Exercise brief
Only lines with the word "pattern" are wanted; copy each of them from the listing below.

━━━━━━━━━━━━━━━━━━━━

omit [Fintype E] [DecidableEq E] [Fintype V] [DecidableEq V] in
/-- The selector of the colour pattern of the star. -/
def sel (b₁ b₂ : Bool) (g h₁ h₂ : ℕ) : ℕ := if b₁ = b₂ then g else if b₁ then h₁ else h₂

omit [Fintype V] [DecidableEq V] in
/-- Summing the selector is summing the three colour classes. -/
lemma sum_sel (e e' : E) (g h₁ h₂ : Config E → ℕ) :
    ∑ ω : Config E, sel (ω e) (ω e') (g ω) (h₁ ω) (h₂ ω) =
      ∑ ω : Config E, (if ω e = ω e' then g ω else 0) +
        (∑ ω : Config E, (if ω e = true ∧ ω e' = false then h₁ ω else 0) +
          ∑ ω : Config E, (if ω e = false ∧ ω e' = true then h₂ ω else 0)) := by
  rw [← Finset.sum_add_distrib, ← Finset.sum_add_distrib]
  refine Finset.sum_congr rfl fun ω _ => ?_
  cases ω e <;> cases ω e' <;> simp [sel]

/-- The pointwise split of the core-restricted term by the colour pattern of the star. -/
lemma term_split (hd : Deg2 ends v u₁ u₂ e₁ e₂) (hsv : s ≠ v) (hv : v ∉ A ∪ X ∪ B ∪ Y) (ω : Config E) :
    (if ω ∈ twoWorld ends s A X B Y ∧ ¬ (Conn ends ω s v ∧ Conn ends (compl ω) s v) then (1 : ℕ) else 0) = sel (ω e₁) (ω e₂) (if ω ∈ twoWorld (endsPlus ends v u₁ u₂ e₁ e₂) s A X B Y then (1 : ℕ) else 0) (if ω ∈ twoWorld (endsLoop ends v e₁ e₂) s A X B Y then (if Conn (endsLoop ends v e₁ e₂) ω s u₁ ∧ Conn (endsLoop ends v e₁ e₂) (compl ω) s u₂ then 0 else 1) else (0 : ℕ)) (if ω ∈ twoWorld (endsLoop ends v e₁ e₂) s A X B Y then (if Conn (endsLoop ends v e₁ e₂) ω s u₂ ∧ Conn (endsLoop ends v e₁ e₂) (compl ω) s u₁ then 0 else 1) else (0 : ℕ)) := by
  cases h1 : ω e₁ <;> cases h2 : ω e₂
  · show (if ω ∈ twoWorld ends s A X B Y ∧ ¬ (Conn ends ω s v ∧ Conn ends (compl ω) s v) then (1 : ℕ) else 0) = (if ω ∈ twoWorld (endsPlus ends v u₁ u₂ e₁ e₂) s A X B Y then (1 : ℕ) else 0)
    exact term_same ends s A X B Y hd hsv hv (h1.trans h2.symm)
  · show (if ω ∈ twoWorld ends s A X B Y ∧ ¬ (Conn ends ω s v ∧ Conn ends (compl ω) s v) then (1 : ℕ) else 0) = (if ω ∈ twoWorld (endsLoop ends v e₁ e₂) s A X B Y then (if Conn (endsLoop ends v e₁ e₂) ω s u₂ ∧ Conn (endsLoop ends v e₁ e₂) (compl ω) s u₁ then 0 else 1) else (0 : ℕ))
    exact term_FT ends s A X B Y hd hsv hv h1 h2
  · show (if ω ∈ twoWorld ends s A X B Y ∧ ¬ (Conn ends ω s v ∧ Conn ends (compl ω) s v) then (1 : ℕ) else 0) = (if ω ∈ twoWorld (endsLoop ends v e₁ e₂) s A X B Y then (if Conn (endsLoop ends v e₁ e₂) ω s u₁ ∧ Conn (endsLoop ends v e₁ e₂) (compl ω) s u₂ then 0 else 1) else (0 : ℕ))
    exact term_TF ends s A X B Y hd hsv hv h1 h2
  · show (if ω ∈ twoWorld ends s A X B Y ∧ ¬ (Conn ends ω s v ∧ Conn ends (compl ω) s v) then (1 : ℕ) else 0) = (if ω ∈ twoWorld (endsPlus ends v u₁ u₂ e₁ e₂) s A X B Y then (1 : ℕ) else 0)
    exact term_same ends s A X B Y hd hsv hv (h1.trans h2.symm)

━━━━━━━━━━━━━━━━━━━━

Answer box
/-- The selector of the colour pattern of the star. -/
/-- The pointwise split of the core-restricted term by the colour pattern of the star. -/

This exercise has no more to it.